EDIT: shaved roughly 10% processing time with:
register int16_t *libwordPointer = libword;
int16_t *nReset;
register int16_t *wordsPointer = words[word];
int16_t *mReset = wordsPointer;
for( int n=0 ; n<Rows ; n++ ){
nReset = libwordPointer;
wordsPointer = mReset;
for( int m=0 ; m<Col ; m++ ){
temp = 0;
libwordPointer = nReset;
for( int ii=0 ; ii<Q ; ii++ ){
temp += lookUp( abs( *libwordPointer - *wordsPointer ) );
libwordPointer++;
wordsPointer++;
}
D[n][m] = temp;
}
}
///////////////////////////////////////////////////////////////////////////////////////////
Any expert opinions on how to make this faster???? Award is a million dollars :)

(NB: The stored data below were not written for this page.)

import Summits.AtomisticToContinuum.FouriersLaw.Theses.ContactStieltjesMeasure
import Mathlib.Analysis.SpecialFunctions.ImproperIntegrals
import Mathlib.MeasureTheory.Function.SpecialFunctions.Basic

/-!
# Re-cut note for `ContactUpperDensity` (stmt-AtomisticToContinuum-15249) — checked part

Scratch evidence (planner, crux-ideate k1 g6).  Nothing here is proposed to the tree.

`closes` of route `ContactStieltjesMeasure` consumes `ContactUpperDensity` (U) at exactly one
place: `obtain ⟨C, N₀, hC⟩ := hUD …` builds the dominated-convergence majorant
`C * (1 + t) * (2 * t / (γ ^ 2 + t ^ 2) ^ 2)` (bounded by `K γ * (1 + t ^ 2)⁻¹`, integrable).
Any eventually-in-`N` uniform bound `N * Φ N t ≤ C * (1 + t) ^ a` with `a < 2` gives an
integrable majorant too (`majorant_integrable`), so the WEAKER statement
`ContactUpperDensityWeak` (U_w) already suffices for the assembly; (U) ⇒ (U_w) is
`weak_of_strong` (`a = 1`).  In conductance language (via `FrictionGrid.sandwich`,
`Φ_N(γ) ≤ 2γ G_N(γ)`): (U_w) follows from ANY power saving `N * G_N(γ) ≤ C * γ ^ (1 - ε)`
on `γ ≥ 1`, whereas (U) needs `N * G_N(γ) ≤ C`; the free Stieltjes transfer from
`BoundedResponse` at `γ = 1` gives `N * G_N(γ) ≤ C * γ` (ε = 0), which misses by one log.
-/

namespace Summit.AtomisticToContinuum.FouriersLaw.Cruxes.ContactUpperDensity.Recut

open MeasureTheory Set
open Summit.AtomisticToContinuum.FouriersLaw.Theses.ContactStieltjesMeasure

/-- (U_w): same binders as `ContactUpperDensity`; conclusion weakened from `C * (1 + t)` to
`C * (1 + t) ^ a` for SOME real exponent `a < 2` (the weakest power form the dominated
convergence in `closes` tolerates: `(1 + t) ^ a * (2 t / (γ² + t²)²) ~ 2 t ^ (a - 3)`). -/
def ContactUpperDensityWeak : Prop :=
  ∀ ω₂ lam β : ℝ, 0 < ω₂ → 0 < lam → 0 < β → ∀ T : ℝ, 0 < T → ∀ Φ : ℕ → ℝ → ℝ, (∀ N : ℕ, 2 ≤ N → Monotone (Φ N) ∧ (∀ s : ℝ, s ≤ 0 → Φ N s = 0) ∧ (∃ m : ℝ, ∀ s : ℝ, Φ N s ≤ m) ∧ ∀ γ : ℝ, 0 < γ → (∀ (N' : ℕ) (T_L T_R : ℝ), 0 < T_L → 0 < T_R → ∀ μ ν : MeasureTheory.Measure (Literature.MathematicalPhysics.KineticTheory.HeatConduction.PhaseSpace N'), (Literature.MathematicalPhysics.KineticTheory.HeatConduction.pinnedChain ω₂ lam β γ).IsSteadyState N' T_L T_R μ → (Literature.MathematicalPhysics.KineticTheory.HeatConduction.pinnedChain ω₂ lam β γ).IsSteadyState N' T_L T_R ν → μ = ν) → ∀ μ : (N' : ℕ) → ℝ → ℝ → MeasureTheory.Measure (Literature.MathematicalPhysics.KineticTheory.HeatConduction.PhaseSpace N'), (∀ (N' : ℕ) (T_L T_R : ℝ), 0 < T_L → 0 < T_R → (Literature.MathematicalPhysics.KineticTheory.HeatConduction.pinnedChain ω₂ lam β γ).IsSteadyState N' T_L T_R (μ N' T_L T_R)) → Filter.Tendsto (fun δ : ℝ => (Literature.MathematicalPhysics.KineticTheory.HeatConduction.pinnedChain ω₂ lam β γ).totalCurrent (μ N (T + δ / 2) (T - δ / 2)) / δ) (nhdsWithin 0 {(0 : ℝ)}ᶜ) (nhds (((N : ℝ) - 1) * γ * ∫ t in Set.Ioi (0 : ℝ), Φ N t * (2 * t / (γ ^ 2 + t ^ 2) ^ 2)))) → ∃ a : ℝ, a < 2 ∧ ∃ C : ℝ, ∃ N₀ : ℕ, ∀ N : ℕ, N₀ ≤ N → ∀ t : ℝ, 0 < t → (N : ℝ) * Φ N t ≤ C * (1 + t) ^ a

/-- (U) ⇒ (U_w) with `a = 1`. -/
theorem weak_of_strong (h : ContactUpperDensity) : ContactUpperDensityWeak := by
  intro ω₂ lam β hω hl hβ T hT Φ hΦ
  obtain ⟨C, N₀, hC⟩ := h ω₂ lam β hω hl hβ T hT Φ hΦ
  refine ⟨1, by norm_num, C, N₀, fun N hN t ht => ?_⟩
  rw [Real.rpow_one]
  exact hC N hN t ht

float dtw( int16_t (*words)[L][Q], int16_t (*libword)[Q], int16_t libcount, char word ){
float Dist, k=0;
// int Dn;
register int Rows = libcount;
register float A, B, C;
register float temp;
register int Col = ender[word]-begin[word]+1; // rows for word being tested
for( int n=0 ; n<Rows ; n++ ){
for( int m=0 ; m<Col ; m++ ){
temp = 0;
for( int ii=0 ; ii<Q ; ii++ ){
temp += lookUp(abs(libword[n][ii]-words[word][m][ii]));
}
D[n][m] = temp;
}
}
for( int n=1 ; n<Rows ; n++ ){
D[n][0] += D[n-1][0];
}
for( int m=1 ; m<Col ; m++ ){
D[0][m] += D[0][m-1];
}
for( int n=1 ; n<Rows ; n++ ){
for( int m=1 ; m<Col ; m++ ){
D[n][m] += mininum1( D[n-1][m], D[n-1][m-1], D[n][m-1] );
}
}
Dist=D[Rows-1][Col-1]; // minimum distance to end
register int n=Rows-1; // now work backwards
register int m=Col-1;
k=1;
while( (n+m) != 0 ){
if( n == 0 ){
m--;
}else if( m == 0 ){
n--;
}else{
A=D[n-1][m];
B=D[n][m-1];
C=D[n-1][m-1];
if( A < B ){
if( A < C ){
n--;
}else{
n--;
m--;
}
}else if( B < C ){
m--;
}else{
n--;
m--;
}
}
k++;
}
return Dist/k;
}
where lookup is this:
float lookUp(int16_t pow){
if( pow < MAX_DIFFERENCE ){
return powLookup[pow];
}else{
return MAX_DIFFERENCE_POW;
}
}
and powLookup is this:
const float powLookup[MAX_DIFFERENCE]={
0,
1,
4,
9,
16,
25,
36,
49,
64,
81,
100,
121,
144,
169,
196,
225,
256,
... and on
The idea is to make it more efficient in terms of micro instruction. You can see I have tried to make it better with a power lookup but it is still killer in processing. Any ideas are welcome. Maybe a faster way of indexing arrays?